場景描述
要形成Qlik自動化抽數。
需要Qlik根據一份配置表(excel表),自動去源數據庫獲取數據,並存儲成qvd文件。數據要支持增量方式(其實就是ETL工作:向源庫獲取同構表)
未來需要增加、減少同構表,只需要在配置表中添加刪除記錄、並標記抽取方式(增量、全量等)即可,大大減少了工作量。
程序開發
〇、主題代碼結構
- [Main]:系統常量設定,application自動生成,不做更改
- [Const]:程序常量聲明,如DB連接名,文件根目錄路徑名等
- [SubProgs]:子程序聲明,定義一些可複用的程序塊
- [LoadData]:抽數主程序,獲取源數據庫數據,並存儲到qvd中
- [CombineData]:其他個性化的數據處理,這裏是對兩個DB源,同名表進行union(concatenate)
一、常量聲明Const
// 全局常量
Set DefaultDBConn = 'LIS_NodeA'; //默認源DB庫連接名
Set SenseRootPath = 'lib://QlikSense'; //存儲抽取日誌、配置文件等根目錄的連接名
// 配置文件
Set ConfigPath = '$(SenseRootPath)/Config/';
Set LogFileName = 'ATSLoadLog.qvd'; //日誌文件的qvd名稱
Set DataPath = '$(SenseRootPath)/Data/'; // 每個view&table的qvd文件路徑
Set ViewType = 'Interface'; // 'logs' 數據表類型:日誌表(logs)/接口表(Interface)
// 前端配置文件,用於處理集合表達式
Set DBEffDays = 10;
二、子程序聲明
定義可複用的子程序塊,這塊代碼可以考慮以文件形式(txt)放在服務器,application去調用字塊程序。特別是log 就能開發給其他application使用
// 創建日誌文件(日誌不存在時)
Sub CreateLogFile(p_ErpLogPath,p_LogFileName)
LogTable:
Load * Inline [ViewType,SourceViewName,StatusFlag,ExeTime,Comments,CreationDate];
Store LogTable Into [$(p_ErpLogPath)$(p_LogFileName)](qvd);
End Sub;
// 存儲 table load 記錄,增量數據需要根據該日誌時間,來確定增量時間點
Sub StoreLogs(p_ViewType, p_DwViewName, p_ErpLogPath, p_LogFileName, p_StatusFlag, p_ThisExeTime)
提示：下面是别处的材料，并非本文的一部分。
/-- **THE CHOSEN THRESHOLDS STAY IN THE PRINTED SLACK** (the domain on which (L1-step) is read): every candidate threshold `θ_K(1 − ρ⋆_K)^i`, `i < n_K`,
lies in `[θ_K(1 − β′), θ_K]` (Bernoulli and `n_K·ρ⋆_K ≤ β′`; `0 < c₁`, `2c₁ ≤ β′ ≤ 1`, `0 < ϑ ≤ 1`). [folklore] -/
theorem chosen_threshold_mem_slack {c₁ β' ϑ : ℝ} (hc₁ : 0 < c₁) (h2 : 2 * c₁ ≤ β') (hβ1 : β' ≤ 1) (hϑ0 : 0 < ϑ) (hϑ1 : ϑ ≤ 1)
    (hθ : ∀ K, 0 ≤ θ K) (K : ℕ) {i : ℕ} (hi : i < ⌊β' / (c₁ * ϑ ^ K)⌋₊) :
    θ K * (1 - β') ≤ θ K * (1 - c₁ * ϑ ^ K) ^ i ∧ θ K * (1 - c₁ * ϑ ^ K) ^ i ≤ θ K := by
  obtain ⟨-, hnρ, -⟩ := candidateCount_rate hc₁ h2 hϑ0 hϑ1 K
  set ρ := c₁ * ϑ ^ K with hρ
  set n := ⌊β' / (c₁ * ϑ ^ K)⌋₊ with hn
  have hρ0 : 0 ≤ ρ := (mul_pos hc₁ (pow_pos hϑ0 K)).le
  have hρ1 : ρ ≤ 1 := by
    have := mul_le_mul_of_nonneg_left (pow_le_one₀ hϑ0.le hϑ1 : ϑ ^ K ≤ 1) hc₁.le
    rw [hρ]; linarith
  have hl1 : (1 - ρ) ^ i ≤ 1 := pow_le_one₀ (by linarith) (by linarith)
  refine ⟨?_, mul_le_of_le_one_right (hθ K) hl1⟩
  have hb : 1 + (n : ℝ) * (-ρ) ≤ (1 + (-ρ)) ^ n := one_add_mul_le_pow (by linarith) n
  have hmono : (1 - ρ) ^ n ≤ (1 - ρ) ^ i := pow_le_pow_of_le_one (by linarith) (by linarith) hi.le
  refine mul_le_mul_of_nonneg_left ?_ (hθ K)
  calc 1 - β' ≤ 1 - (n : ℝ) * ρ := by linarith
    _ = 1 + (n : ℝ) * (-ρ) := by ring
    _ ≤ (1 + (-ρ)) ^ n := hb
    _ = (1 - ρ) ^ n := by rw [← sub_eq_add_neg]
    _ ≤ (1 - ρ) ^ i := hmono
import Summits.CriticalPhenomena.PercolationContinuityZ3.Theorems.PercNearOneGluingNoHeavyQuantWindowTwoSided
import HarnessLib

/-!
# QUANT lane R8, T-DEC: from the two-sided move to smallness — at an EXTREME point of the window polytope a two-sided move must be
# proportional to the law, so the support of the law lies in the support of the pieces (memo WINDOW-ATOMS-G57 §2.5, file H5 part 3)

builds on p205010 (kernel theorem, internal audit signed; external expert review pending)

Support file (`--supports stmt-CriticalPhenomena-4575`), QUANT lane seat prim-quant-census-2 (gen 57), rung R8 of
`run/shared/lean/prim/quant/LADDER.md`.  Theorems only, standard axioms, no sorries.

* `LawDec.pert_support` — where the difference `pertLaw − μ` is nonzero, an active piece sits.
* `LawDec.pertD_eq_zero_of_extreme` — if `v + α·D` and `v − β·D` both lie in `windowSet` (`α, β > 0`) and `v` is an extreme point, then
  `D = 0` (the point is in the open segment; `mem_extremePoints`).
* **`LawDec.smallLaw_of_pieces`** — `v` extreme in `windowSet`, pieces satisfying the hypotheses of `exists_oneSided`, one position `≤ M` where
  the pieces move mass, and four names (two lows, two absorbers `≤ M`) covering the positions of the pieces ⟹ `SmallLaw T j M (vecLaw M v)`.
  (The move and its negative are admissible; extremality forces `δ = (Σδ)·μ` on `{0..M}` with `Σδ ≠ 0`; so `supp μ ⊆ supp δ`.)

[this work]; nothing here is cited as a published result.  The gluing rows served [cite: KozmaNitzan2024, Conjecture 3 (p. 15)]; product
measure [cite: Grimmett1999, §1.3 p. 10].
-/

noncomputable section

namespace Summit.CriticalPhenomena.PercolationContinuityZ3.Theorems

namespace Quant

open Finset

namespace LawDec

/-- indicator of equality of naturals, as a real number -/
local notation3 "𝟙[" a ", " b "]" => (if (a : ℕ) = (b : ℕ) then (1 : ℝ) else 0)

/-- **where the pieces move mass, an active piece sits.** [this work] -/
theorem pert_support (x T : ℝ) (j : ℕ) (μ : ℕ → ℝ) (l₁ h₁ l₂ h₂ g₁ g₂ l₀ : ℕ) (t₁ t₂ s₁ s₂ r : ℝ) (k : ℕ)
    (hk : pertLaw x T j μ l₁ h₁ l₂ h₂ g₁ g₂ l₀ t₁ t₂ s₁ s₂ r k - μ k ≠ 0) :
    (t₁ ≠ 0 ∧ (k = l₁ ∨ k = h₁)) ∨ (t₂ ≠ 0 ∧ (k = l₂ ∨ k = h₂)) ∨ (s₁ ≠ 0 ∧ k = g₁) ∨ (s₂ ≠ 0 ∧ k = g₂) ∨ (r ≠ 0 ∧ k = l₀) := by
  by_contra hn
  push Not at hn
  obtain ⟨n1, n2, n3, n4, n0⟩ := hn
  apply hk
  unfold pertLaw
  have z1 : t₁ * (𝟙[k, l₁] + usage x T j l₁ h₁ * 𝟙[k, h₁]) = 0 := by
    by_cases ht : t₁ = 0
    · rw [ht, zero_mul]
    · obtain ⟨a, b⟩ := n1 ht; rw [if_neg a, if_neg b]; ring
  have z2 : t₂ * (𝟙[k, l₂] + usage x T j l₂ h₂ * 𝟙[k, h₂]) = 0 := by
    by_cases ht : t₂ = 0
    · rw [ht, zero_mul]
    · obtain ⟨a, b⟩ := n2 ht; rw [if_neg a, if_neg b]; ring
  have z3 : s₁ * 𝟙[k, g₁] = 0 := by
    by_cases hs : s₁ = 0
    · rw [hs, zero_mul]
    · rw [if_neg (n3 hs), mul_zero]
  have z4 : s₂ * 𝟙[k, g₂] = 0 := by
    by_cases hs : s₂ = 0
    · rw [hs, zero_mul]
    · rw [if_neg (n4 hs), mul_zero]
  have z0 : r * 𝟙[k, l₀] = 0 := by
    by_cases hr : r = 0
    · rw [hr, zero_mul]
    · rw [if_neg (n0 hr), mul_zero]
  rw [z1, z2, z3, z4, z0]; ring

/-- **at an extreme point a two-sided admissible direction vanishes.** [this work] -/
theorem dir_eq_zero_of_extreme {M : ℕ} {P : Set (Fin (M + 1) → ℝ)} {v : Fin (M + 1) → ℝ} (hv : v ∈ P.extremePoints ℝ)
    (D : Fin (M + 1) → ℝ) {α β : ℝ} (hα : 0 < α) (hβ : 0 < β)
    (hplus : (fun i => v i + α * D i) ∈ P) (hminus : (fun i => v i - β * D i) ∈ P) : ∀ i, D i = 0 := by
  have hseg : v ∈ openSegment ℝ (fun i => v i - β * D i) (fun i => v i + α * D i) := by
    refine ⟨α / (α + β), β / (α + β), div_pos hα (by linarith), div_pos hβ (by linarith), ?_, ?_⟩
    · field_simp
    · funext i
      simp only [Pi.add_apply, Pi.smul_apply, smul_eq_mul]
      field_simp
      ring
  have h := ((mem_extremePoints.1 hv).2 _ hminus _ hplus hseg).2
  intro i
  have hi : v i + α * D i = v i := congrFun h i
  nlinarith

/-- **SMALLNESS FROM THE PIECES** (memo §2.5): at an extreme point of the window polytope, admissible pieces (hypotheses of
`exists_oneSided`) that move mass at some position `≤ M`, and four names covering the positions of the pieces, give `SmallLaw`. [this work] -/
theorem smallLaw_of_pieces (x T : ℝ) (M j w : ℕ) (v : Fin (M + 1) → ℝ) (hx0 : 0 < x) (hx1 : x < 1)
    (hvext : v ∈ (windowSet x T M j w).extremePoints ℝ) (l₁ h₁ l₂ h₂ g₁ g₂ l₀ : ℕ) (t₁ t₂ s₁ s₂ r : ℝ)
    (hσ₁ : t₁ ≠ 0 → 0 < cornerMidFlow x T j M (vecLaw M v) l₁ h₁)
    (hσ₂ : t₂ ≠ 0 → 0 < cornerMidFlow x T j M (vecLaw M v) l₂ h₂)
    (hg₁ : s₁ ≠ 0 → g₁ ≤ M ∧ ¬ (2 * (g₁ : ℝ) < T ∧ g₁ ≤ j) ∧
      0 < vecLaw M v g₁ - ∑ a ∈ Finset.range (j + 1), usage x T j a g₁ * cornerMidFlow x T j M (vecLaw M v) a g₁)
    (hg₂ : s₂ ≠ 0 → g₂ ≤ M ∧ ¬ (2 * (g₂ : ℝ) < T ∧ g₂ ≤ j) ∧
      0 < vecLaw M v g₂ - ∑ a ∈ Finset.range (j + 1), usage x T j a g₂ * cornerMidFlow x T j M (vecLaw M v) a g₂)
    (hl₀ : r ≠ 0 → 2 * (l₀ : ℝ) < T ∧ l₀ ≤ j ∧ 0 < cornerLeftover x T j M (vecLaw M v) l₀)
    (hG : ∀ J, J ≤ j → j ≤ J + w → (∀ l, J < l → l ≤ j → 2 * (l : ℝ) < T → vecLaw M v l = 0) →
      x / (1 - x) * windowS x T j M (vecLaw M v) J = ∑ h ∈ Finset.Ico (J + 1) (M + 1), vecLaw M v h →
      0 < ∑ h ∈ Finset.Ico (J + 1) (M + 1), vecLaw M v h →
      pieceG x T j M l₁ h₁ l₂ h₂ g₁ g₂ t₁ t₂ s₁ s₂ r J = 0)
    (bstar : ℕ) (hbM : bstar ≤ M)
    (hbne : pertLaw x T j (vecLaw M v) l₁ h₁ l₂ h₂ g₁ g₂ l₀ t₁ t₂ s₁ s₂ r bstar - vecLaw M v bstar ≠ 0)
    (l l' h h' : ℕ) (hhM : h ≤ M) (hh'M : h' ≤ M) (hh : T ≤ 2 * (h : ℝ) ∨ j + 1 ≤ h) (hh' : T ≤ 2 * (h' : ℝ) ∨ j + 1 ≤ h')
    (hnames : ∀ k, pertLaw x T j (vecLaw M v) l₁ h₁ l₂ h₂ g₁ g₂ l₀ t₁ t₂ s₁ s₂ r k - vecLaw M v k ≠ 0 →
      (k = l ∨ k = l' ∨ k = h ∨ k = h')) :
    SmallLaw T j M (vecLaw M v) := by
  have hv : v ∈ windowSet x T M j w := hvext.1
  -- the move and its negative
  obtain ⟨α, hα, hplus⟩ := exists_oneSided x T M j w v hx0 hx1 hv l₁ h₁ l₂ h₂ g₁ g₂ l₀ t₁ t₂ s₁ s₂ r hσ₁ hσ₂ hg₁ hg₂ hl₀ hG
  obtain ⟨β, hβ, hminus⟩ := exists_oneSided x T M j w v hx0 hx1 hv l₁ h₁ l₂ h₂ g₁ g₂ l₀ (-t₁) (-t₂) (-s₁) (-s₂) (-r)
    (fun ht => hσ₁ (fun h0 => ht (by rw [h0, neg_zero]))) (fun ht => hσ₂ (fun h0 => ht (by rw [h0, neg_zero])))
    (fun hs => hg₁ (fun h0 => hs (by rw [h0, neg_zero]))) (fun hs => hg₂ (fun h0 => hs (by rw [h0, neg_zero])))
    (fun hr => hl₀ (fun h0 => hr (by rw [h0, neg_zero])))
    (fun J hJ hw hgap hS hΓ => by rw [pieceG_neg, hG J hJ hw hgap hS hΓ, neg_zero])
  have hminus' : (fun i : Fin (M + 1) => v i - β * pertD x T j M v l₁ h₁ l₂ h₂ g₁ g₂ l₀ t₁ t₂ s₁ s₂ r i) ∈ windowSet x T M j w := by
    have e : (fun i : Fin (M + 1) => v i + β * pertD x T j M v l₁ h₁ l₂ h₂ g₁ g₂ l₀ (-t₁) (-t₂) (-s₁) (-s₂) (-r) i)
        = fun i : Fin (M + 1) => v i - β * pertD x T j M v l₁ h₁ l₂ h₂ g₁ g₂ l₀ t₁ t₂ s₁ s₂ r i := by
      funext i; rw [pertD_neg]; ring
    rw [e] at hminus; exact hminus
  -- extremality: the direction vanishes on `{0..M}`
  have hD := dir_eq_zero_of_extreme hvext (fun i => pertD x T j M v l₁ h₁ l₂ h₂ g₁ g₂ l₀ t₁ t₂ s₁ s₂ r i) hα hβ hplus hminus'
  -- so δ = (Σ δ)·μ on {0..M}, with Σ δ ≠ 0
  set δ : ℕ → ℝ := fun b => pertLaw x T j (vecLaw M v) l₁ h₁ l₂ h₂ g₁ g₂ l₀ t₁ t₂ s₁ s₂ r b - vecLaw M v b with hδ
  set s : ℝ := ∑ k ∈ Finset.range (M + 1), δ k with hs
  have hprop : ∀ b, b ≤ M → δ b = s * vecLaw M v b := by
    intro b hb
    have := hD ⟨b, Nat.lt_succ_of_le hb⟩
    unfold pertD at this
    simp only at this
    linarith
  have hs0 : s ≠ 0 := by
    intro hz
    have := hprop bstar hbM
    rw [hz, zero_mul] at this
    exact hbne this
  refine ⟨l, l', h, h', hhM, hh'M, hh, hh', fun k hk => hnames k ?_⟩
  have hkM : k ≤ M := by
    by_contra hgt; push Not at hgt
    exact hk (vecLaw_apply_of_gt v hgt)
  show δ k ≠ 0
  rw [hprop k hkM]
  exact mul_ne_zero hs0 hk

end LawDec

end Quant

end Summit.CriticalPhenomena.PercolationContinuityZ3.Theorems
Let LogComments = Replace(ScriptErrorList,chr(10),';');
ScriptErrorList = ''; // 清空錯誤列表
Let LogCreationTime = Text(Now());
LogTable:
Load * From [$(p_ErpLogPath)$(p_LogFileName)](qvd);
Concatenate (LogTable)
Load * Inline [ViewType ,SourceViewName ,StatusFlag ,ExeTime ,Comments ,CreationDate
'$(p_ViewType)','$(p_DwViewName)',$(p_StatusFlag),'$(p_ThisExeTime)','$(LogComments)','$(LogCreationTime)'];
Store LogTable Into [$(p_ErpLogPath)$(p_LogFileName)](qvd);
Drop Table LogTable;
End Sub;
// 必需變量: ViewType(模塊名), DwViewName(待存儲的表名), ErpQvdPath(qvd保存路徑), QvdName(保存名稱)
// ErpLogPath(日誌路徑), LogFileName(日誌名稱), ThisExeTime(執行時間)
// 可選變量: PreviousErrorCount 如果遍歷多個時上一次的錯誤計數
Sub StoreQvd(p_ViewType, p_DwViewName, p_ErpQvdPath, p_QvdName, p_PreviousErrorCount, p_ErpLogPath, p_LogFileName, p_ThisExeTime)
// 保存Qvd文件 & 寫入日誌文件
Let LogNotExists = IsNull(FileTime('$(p_ErpLogPath)$(p_LogFileName)'));
If $(LogNotExists) = -1 Then
LogTable:
Load * Inline [ViewType,SourceViewName,StatusFlag,ExeTime,Comments,CreationDate];
Store LogTable Into [$(p_ErpLogPath)$(p_LogFileName)](qvd);
Drop Table LogTable;
End If;
trace 'ScriptErrorCount=$(ScriptErrorCount)';
trace 'p_PreviousErrorCount=$(p_PreviousErrorCount)';
If (If(IsNull($(p_PreviousErrorCount)), $(ScriptErrorCount), $(p_PreviousErrorCount)-$(ScriptErrorCount))) = 0 Then
Store $(p_DwViewName) into [$(p_ErpQvdPath)$(p_QvdName).qvd](qvd);
Call StoreLogs('$(p_ViewType)', '$(p_DwViewName)', '$(p_ErpLogPath)', '$(p_LogFileName)', 'S', '$(p_ThisExeTime)');
Else
Call StoreLogs('$(p_ViewType)', '$(p_DwViewName)', '$(p_ErpLogPath)', '$(p_LogFileName)', 'E', '$(p_ThisExeTime)');
End If;
End Sub;
三、抽取數據主代碼(關鍵)
抽取數據時,讀取excel表,裏面記錄了要抽取的表/視圖、以及相應的抽取方式,內容如下
- source_view_name:要抽取的表名/視圖名(按該名字去源庫執行select語句,所以名稱一定不能錯)
- qvd_name:存儲成qvd文件時的文件名
- primary_key:表主鍵,當增量查詢時必填
- etl_type:抽取方式
- IUD:原表記錄存在新增(Insert)、更新(Update)、刪除(Delete)操作時,用【IUD】方式抽取
- IU :原表記錄只有新增(Insert)、更新(Update)操作時,用【IU】方式抽取(表記錄不會被刪除)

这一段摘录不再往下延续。